Collected data
· · · · ·

import Literature.MathematicalPhysics.QuantumLattice.LatticeGaugeDLRGibbsProofs
import Literature.MathematicalPhysics.QuantumFieldTheory.LatticeGaugeShenZhuZhuProofs
import Literature.Probability.LatticeModels.GibbsSpecificationDLRProofs
import Summits.QuantumFields.YangMills.Theorems.ContractibleFibreFibreToTorusDLRLimit
import HarnessLib

/-!
# DLR states are closed under joint limits in the coupling and the state

Helper file for the registered sub-goal `kink_mem_ymGibbsMeasures_of_tendsto_coupling` (G2 of
the converse kink programme) of crux `FibreToTorus` (stmt-QuantumFields-16244), line `Sketch`,
route `ContractibleFibre`.  If `P k` is a DLR state of the lattice Yang–Mills (Wilson)
specification `ymSpecification ρ (β_k)` on `ℤᵈ`, `β_k → β`, and `P k → μ` on all bounded
continuous functions with `μ` a probability measure, then `μ` is a DLR state at the limit
coupling `β` (Georgii 2011, Thm. 4.17, combined with the continuity of the specification in the
coupling).  The new ingredient over the fixed-coupling template
`mem_ymGibbsMeasures_of_tendsto_of_localDLR` is the **uniform continuity of the kernel averages
in the coupling**, `sup_η |γ^{β'}_Λ F (η) - γ^{β}_Λ F (η)| → 0` as `β' → β`, obtained from the
joint continuity of `(β', η) ↦ γ^{β'}_Λ F (η)` on `ℝ × (compact configuration space)`
(Mathlib `IsCompact.mem_uniformity_of_prod`, the generalised tube lemma).
-/

noncomputable section

open MeasureTheory Filter Topology Finset
open Literature.Probability.LatticeModels (glueWith IsGibbsMeasure)
open Literature.MathematicalPhysics.QuantumLattice (LGConfig ZdEdge ymGibbsMeasures ymSpecification
  wilsonBoundaryAction continuous_wilsonBoundaryAction continuous_integral_ymSpecification
  abs_integral_ymSpecification_le integral_ymSpecification isProbabilityMeasure_ymSpecification
  normaliser_pos continuous_glueWith_prod exists_bound_of_continuous integrable_of_bound
  measurable_ymSpecification_apply)
open Literature.MathematicalPhysics.QuantumFieldTheory (haarProbability
  isSpecification_ymSpecification_of_t2Space)

namespace Summit.QuantumFields.YangMills.Theorems.FibreToTorus

variable {d N : ℕ} {G : Type*} [Group G] [TopologicalSpace G] [IsTopologicalGroup G]
  [CompactSpace G] [MeasurableSpace G] [BorelSpace G] (ρ : G →* Matrix (Fin N) (Fin N) ℂ)

/-- **Joint continuity in the coupling and the boundary condition of the un-normalised kernel
integrals** `(β, η) ↦ ∫ F(ζ η_{Λᶜ}) e^{-β S_Λ(ζ η_{Λᶜ})} dζ` for continuous `F`: the integrand is
jointly continuous in `((β, η), ζ)` and the fibre `G^Λ` is compact (Mathlib
`continuousOn_integral_of_compact_support`). [folklore] -/
theorem continuous_integral_glueWith_coupling [SecondCountableTopology G] (hρ : Continuous ρ)
    (Λ : Finset (ZdEdge d)) {F : LGConfig d G → ℝ} (hF : Continuous F) :
    Continuous fun p : ℝ × LGConfig d G =>
      ∫ ζ, F (glueWith Λ ζ p.2) * Real.exp (-p.1 * wilsonBoundaryAction ρ Λ (glueWith Λ ζ p.2))
        ∂(Measure.pi fun _ : ↥Λ => haarProbability G) := by
  have hg : Continuous fun q : (ℝ × LGConfig d G) × (↥Λ → G) => glueWith Λ q.2 q.1.2 :=
    (continuous_glueWith_prod Λ).comp (continuous_fst.snd.prodMk continuous_snd)
  have hΦ : Continuous (Function.uncurry fun (p : ℝ × LGConfig d G) (ζ : ↥Λ → G) =>
      F (glueWith Λ ζ p.2) * Real.exp (-p.1 * wilsonBoundaryAction ρ Λ (glueWith Λ ζ p.2))) :=
    (hF.comp hg).mul (Real.continuous_exp.comp
      (continuous_fst.fst.neg.mul ((continuous_wilsonBoundaryAction ρ hρ Λ).comp hg)))
  have h := continuousOn_integral_of_compact_support
    (μ := Measure.pi fun _ : ↥Λ => haarProbability G) (s := Set.univ) isCompact_univ
    hΦ.continuousOn (fun p x _ hx => absurd (Set.mem_univ x) hx)
  exact continuousOn_univ.1 h

/-- **Joint continuity of the kernel averages in the coupling and the boundary condition**: for
continuous `F`, `(β, η) ↦ ∫ F dγ^β_Λ(· | η)` is continuous on `ℝ × LGConfig d G` (ratio of the
jointly continuous un-normalised integrals, positive normaliser). [folklore] -/
theorem continuous_integral_ymSpecification_coupling [SecondCountableTopology G]
    (hρ : Continuous ρ) (Λ : Finset (ZdEdge d)) {F : LGConfig d G → ℝ} (hF : Continuous F) :
    Continuous fun p : ℝ × LGConfig d G => ∫ U, F U ∂(ymSpecification ρ p.1 Λ p.2) := by
  have key : ∀ (β : ℝ) (η : LGConfig d G), ∫ U, F U ∂(ymSpecification ρ β Λ η) =
      (∫ ζ, F (glueWith Λ ζ η) * Real.exp (-β * wilsonBoundaryAction ρ Λ (glueWith Λ ζ η))
          ∂(Measure.pi fun _ : ↥Λ => haarProbability G)) /
        ∫ ζ, Real.exp (-β * wilsonBoundaryAction ρ Λ (glueWith Λ ζ η))
          ∂(Measure.pi fun _ : ↥Λ => haarProbability G) :=
    fun β η => integral_ymSpecification ρ hρ β Λ hF.measurable η
  simp only [key]
  refine (continuous_integral_glueWith_coupling ρ hρ Λ hF).div ?_
    fun p => (normaliser_pos ρ hρ p.1 Λ p.2).ne'
  have h := continuous_integral_glueWith_coupling ρ hρ Λ (F := fun _ => (1 : ℝ)) continuous_const
  simpa using h

/-- **DLR states are closed under joint limits of couplings and states.** Let `β_k → β`, let
`P k ∈ 𝒢(β_k)` be DLR states of the Wilson specification at coupling `β_k`, and let `P k → μ` on
all bounded continuous functions, `μ` a probability measure.  Then `μ ∈ 𝒢(β)` (Georgii 2011,
Thm. 4.17, with the specification depending continuously on the coupling): for bounded
continuous `F`, `∫ γ^β_Λ F dμ = lim ∫ γ^β_Λ F dP_k = lim ∫ γ^{β_k}_Λ F dP_k = lim ∫ F dP_k = ∫ F dμ`
by the Feller property, the uniform continuity of the kernel averages in the coupling and the
DLR equations at `β_k`; then `μ γ^β_Λ = μ` since bounded continuous functions separate finite
Borel measures on the compact metrisable configuration space. [folklore] -/
theorem mem_ymGibbsMeasures_of_tendsto_coupling [T2Space G] [SecondCountableTopology G]
    (hρ : Continuous ρ) {βs : ℕ → ℝ} {β : ℝ} (hβ : Tendsto βs atTop (𝓝 β))
    (P : ℕ → Measure (LGConfig d G)) (μ : Measure (LGConfig d G)) [IsProbabilityMeasure μ]
    (hP : ∀ k, P k ∈ ymGibbsMeasures ρ (βs k))
    (hlim : ∀ F : LGConfig d G → ℝ, Continuous F → (∃ C, ∀ U, |F U| ≤ C) →
      Tendsto (fun k => ∫ U, F U ∂P k) atTop (𝓝 (∫ U, F U ∂μ))) :
    μ ∈ ymGibbsMeasures ρ β := by
  classical
  have hPk : ∀ k, IsGibbsMeasure (ymSpecification ρ (βs k)) (P k) := hP
  haveI hPprob : ∀ k, IsProbabilityMeasure (P k) := fun k => (hPk k).1
  -- Step 1: `μ(F) = μ(γ^β_Λ F)` for bounded continuous observables
  have core : ∀ (Λ : Finset (ZdEdge d)) (F : LGConfig d G → ℝ), Continuous F → ∀ C : ℝ,
      (∀ U, |F U| ≤ C) → ∫ U, F U ∂μ = ∫ η, (∫ U, F U ∂(ymSpecification ρ β Λ η)) ∂μ := by
    intro Λ F hFc C hC
    -- the kernel averages `g β' η = γ^{β'}_Λ F (η)`
    set g : ℝ → LGConfig d G → ℝ := fun β' η => ∫ U, F U ∂(ymSpecification ρ β' Λ η) with hg
    have hgc : ∀ β', Continuous (g β') := fun β' =>
      continuous_integral_ymSpecification ρ hρ β' Λ hFc hC
    have hgb : ∀ β' η, |g β' η| ≤ C := fun β' =>
      abs_integral_ymSpecification_le ρ hρ β' Λ hC
    have hgi : ∀ β' k, Integrable (g β') (P k) := fun β' k =>
      integrable_of_bound (hgc β').aestronglyMeasurable (hgb β')
    have h1 : Tendsto (fun k => ∫ U, F U ∂P k) atTop (𝓝 (∫ U, F U ∂μ)) := hlim F hFc ⟨C, hC⟩
    have h2 : Tendsto (fun k => ∫ η, g β η ∂P k) atTop (𝓝 (∫ η, g β η ∂μ)) :=
      hlim (g β) (hgc β) ⟨C, hgb β⟩
    -- the DLR equations at `β_k`
    have h3 : ∀ k, ∫ η, g (βs k) η ∂P k = ∫ U, F U ∂P k := fun k =>
      (hPk k).integral_integral_eq (isSpecification_ymSpecification_of_t2Space ρ hρ (βs k)) Λ
        (integrable_of_bound hFc.aestronglyMeasurable hC)
    -- uniform continuity of the kernel averages in the coupling (compact configuration space)
    have hgu : Continuous (Function.uncurry g) :=
      continuous_integral_ymSpecification_coupling ρ hρ Λ hFc
    have hU : ∀ ε > 0, ∀ᶠ β' in 𝓝 β, ∀ η, dist (g β' η) (g β η) < ε := by
      intro ε hε
      obtain ⟨v, hv, hvε⟩ := isCompact_univ.mem_uniformity_of_prod (f := g) (s := Set.univ)
        (q := β) hgu.continuousOn (Set.mem_univ β) (Metric.dist_mem_uniformity hε)
      rw [nhdsWithin_univ] at hv
      exact Filter.mem_of_superset hv fun β' hβ' η => hvε β' hβ' η (Set.mem_univ η)
    have h4 : Tendsto (fun k => ∫ η, g (βs k) η ∂P k - ∫ η, g β η ∂P k) atTop (𝓝 0) := by
      rw [Metric.tendsto_nhds]
      intro ε hε
      filter_upwards [hβ.eventually (hU (ε / 2) (half_pos hε))] with k hk
      rw [dist_zero_right, ← integral_sub (hgi (βs k) k) (hgi β k)]
      calc ‖∫ η, (g (βs k) η - g β η) ∂P k‖ ≤ ε / 2 * (P k).real Set.univ :=
            norm_integral_le_of_norm_le_const (ae_of_all _ fun η => by
              rw [Real.norm_eq_abs, ← Real.dist_eq]; exact (hk η).le)
        _ = ε / 2 := by simp
        _ < ε := half_lt_self hε
    have h5 : Tendsto (fun k => ∫ η, g (βs k) η ∂P k) atTop (𝓝 (∫ η, g β η ∂μ)) := by
      have h := h4.add h2
      simp only [zero_add, sub_add_cancel] at h
      exact h
    exact tendsto_nhds_unique h1 (h5.congr fun k => h3 k)
  -- Step 2: `μ = μ γ^β_Λ` as measures, tested on bounded continuous functions
  have hκ : ∀ Λ : Finset (ZdEdge d), Measurable (ymSpecification ρ β Λ) := fun Λ =>
    Measure.measurable_of_measurable_coe _ fun s hs =>
      measurable_ymSpecification_apply ρ hρ β Λ hs
  have hμeq : ∀ Λ : Finset (ZdEdge d), μ = μ.bind (ymSpecification ρ β Λ) := by
    intro Λ
    refine ext_of_forall_lintegral_eq_of_IsFiniteMeasure fun f => ?_
    have hfm : Measurable fun x => (f x : ENNReal) :=
      measurable_coe_nnreal_ennreal.comp f.continuous.measurable
    rw [Measure.lintegral_bind (hκ Λ).aemeasurable hfm.aemeasurable]
    have hfc : Continuous fun x => (f x : ℝ) := NNReal.continuous_coe.comp f.continuous
    have hfb : ∀ x, |(f x : ℝ)| ≤ nndist f 0 := fun x => by
      rw [abs_of_nonneg (f x).coe_nonneg]
      exact_mod_cast BoundedContinuousFunction.NNReal.upper_bound f x
    have hint : ∀ (m : Measure (LGConfig d G)) [IsFiniteMeasure m],
        ∫⁻ x, (f x : ENNReal) ∂m = ENNReal.ofReal (∫ x, (f x : ℝ) ∂m) := by
      intro m _
      rw [← BoundedContinuousFunction.toReal_lintegral_coe_eq_integral,
        ENNReal.ofReal_toReal (BoundedContinuousFunction.lintegral_lt_top_of_nnreal m f).ne]
    have hγprob : ∀ η : LGConfig d G, IsProbabilityMeasure (ymSpecification ρ β Λ η) :=
      isProbabilityMeasure_ymSpecification ρ hρ β Λ
    have hpt : (fun η => ∫⁻ x, (f x : ENNReal) ∂(ymSpecification ρ β Λ η)) = fun η =>
        ENNReal.ofReal (∫ x, (f x : ℝ) ∂(ymSpecification ρ β Λ η)) :=
      funext fun η => hint _
    rw [hint μ, hpt, ← ofReal_integral_eq_lintegral_ofReal]
    · rw [core Λ _ hfc _ hfb]
    · exact integrable_of_bound (continuous_integral_ymSpecification ρ hρ β Λ hfc
        hfb).aestronglyMeasurable (abs_integral_ymSpecification_le ρ hρ β Λ hfb)
    · exact ae_of_all _ fun η => integral_nonneg fun x => (f x).coe_nonneg
  -- Step 3: the DLR equations
  refine ⟨inferInstance, fun Λ A hA => ?_⟩
  calc ∫⁻ η, ymSpecification ρ β Λ η A ∂μ = (μ.bind (ymSpecification ρ β Λ)) A :=
        (Measure.bind_apply hA (hκ Λ).aemeasurable).symm
    _ = μ A := by rw [← hμeq Λ]

/-- **Registered form (sub-goal G2 `kink_mem_ymGibbsMeasures_of_tendsto_coupling` of the converse
kink programme)** of `mem_ymGibbsMeasures_of_tendsto_coupling`: closed statement over
`d, N, G, ρ`; DLR states `P k` at couplings `β_k → β` converging on bounded continuous functions
to a probability measure `μ` have a DLR limit `μ ∈ 𝒢(β)`. [folklore] -/
theorem kink_mem_ymGibbsMeasures_of_tendsto_coupling : ∀ (d N : ℕ) (G : Type) [Group G] [TopologicalSpace G] [IsTopologicalGroup G] [CompactSpace G] [MeasurableSpace G] [BorelSpace G] [T2Space G] [SecondCountableTopology G] (ρ : G →* Matrix (Fin N) (Fin N) ℂ), Continuous ρ → ∀ (βs : ℕ → ℝ) (β : ℝ), Filter.Tendsto βs Filter.atTop (nhds β) → ∀ (P : ℕ → MeasureTheory.Measure (LGConfig d G)) (μ : MeasureTheory.Measure (LGConfig d G)), (∀ k, P k ∈ ymGibbsMeasures (d := d) ρ (βs k)) → MeasureTheory.IsProbabilityMeasure μ → (∀ F : LGConfig d G → ℝ, Continuous F → (∃ C : ℝ, ∀ U, |F U| ≤ C) → Filter.Tendsto (fun k => ∫ U, F U ∂P k) Filter.atTop (nhds (∫ U, F U ∂μ))) → μ ∈ ymGibbsMeasures (d := d) ρ β := by
  intro d N G _ _ _ _ _ _ _ _ ρ hρ βs β hβ P μ hP hμ hlim
  exact mem_ymGibbsMeasures_of_tendsto_coupling (d := d) ρ hρ hβ P μ hP hlim

end Summit.QuantumFields.YangMills.Theorems.FibreToTorus

end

· · · · ·

Copy out the range of lines above starting at the line with "(hP : ∀ k, P k" and ending at the line with "have core : ∀", exactly and including both.

● **ANSWER**
    (hP : ∀ k, P k ∈ ymGibbsMeasures ρ (βs k))
    (hlim : ∀ F : LGConfig d G → ℝ, Continuous F → (∃ C, ∀ U, |F U| ≤ C) →
      Tendsto (fun k => ∫ U, F U ∂P k) atTop (𝓝 (∫ U, F U ∂μ))) :
    μ ∈ ymGibbsMeasures ρ β := by
  classical
  have hPk : ∀ k, IsGibbsMeasure (ymSpecification ρ (βs k)) (P k) := hP
  haveI hPprob : ∀ k, IsProbabilityMeasure (P k) := fun k => (hPk k).1
  -- Step 1: `μ(F) = μ(γ^β_Λ F)` for bounded continuous observables
  have core : ∀ (Λ : Finset (ZdEdge d)) (F : LGConfig d G → ℝ), Continuous F → ∀ C : ℝ,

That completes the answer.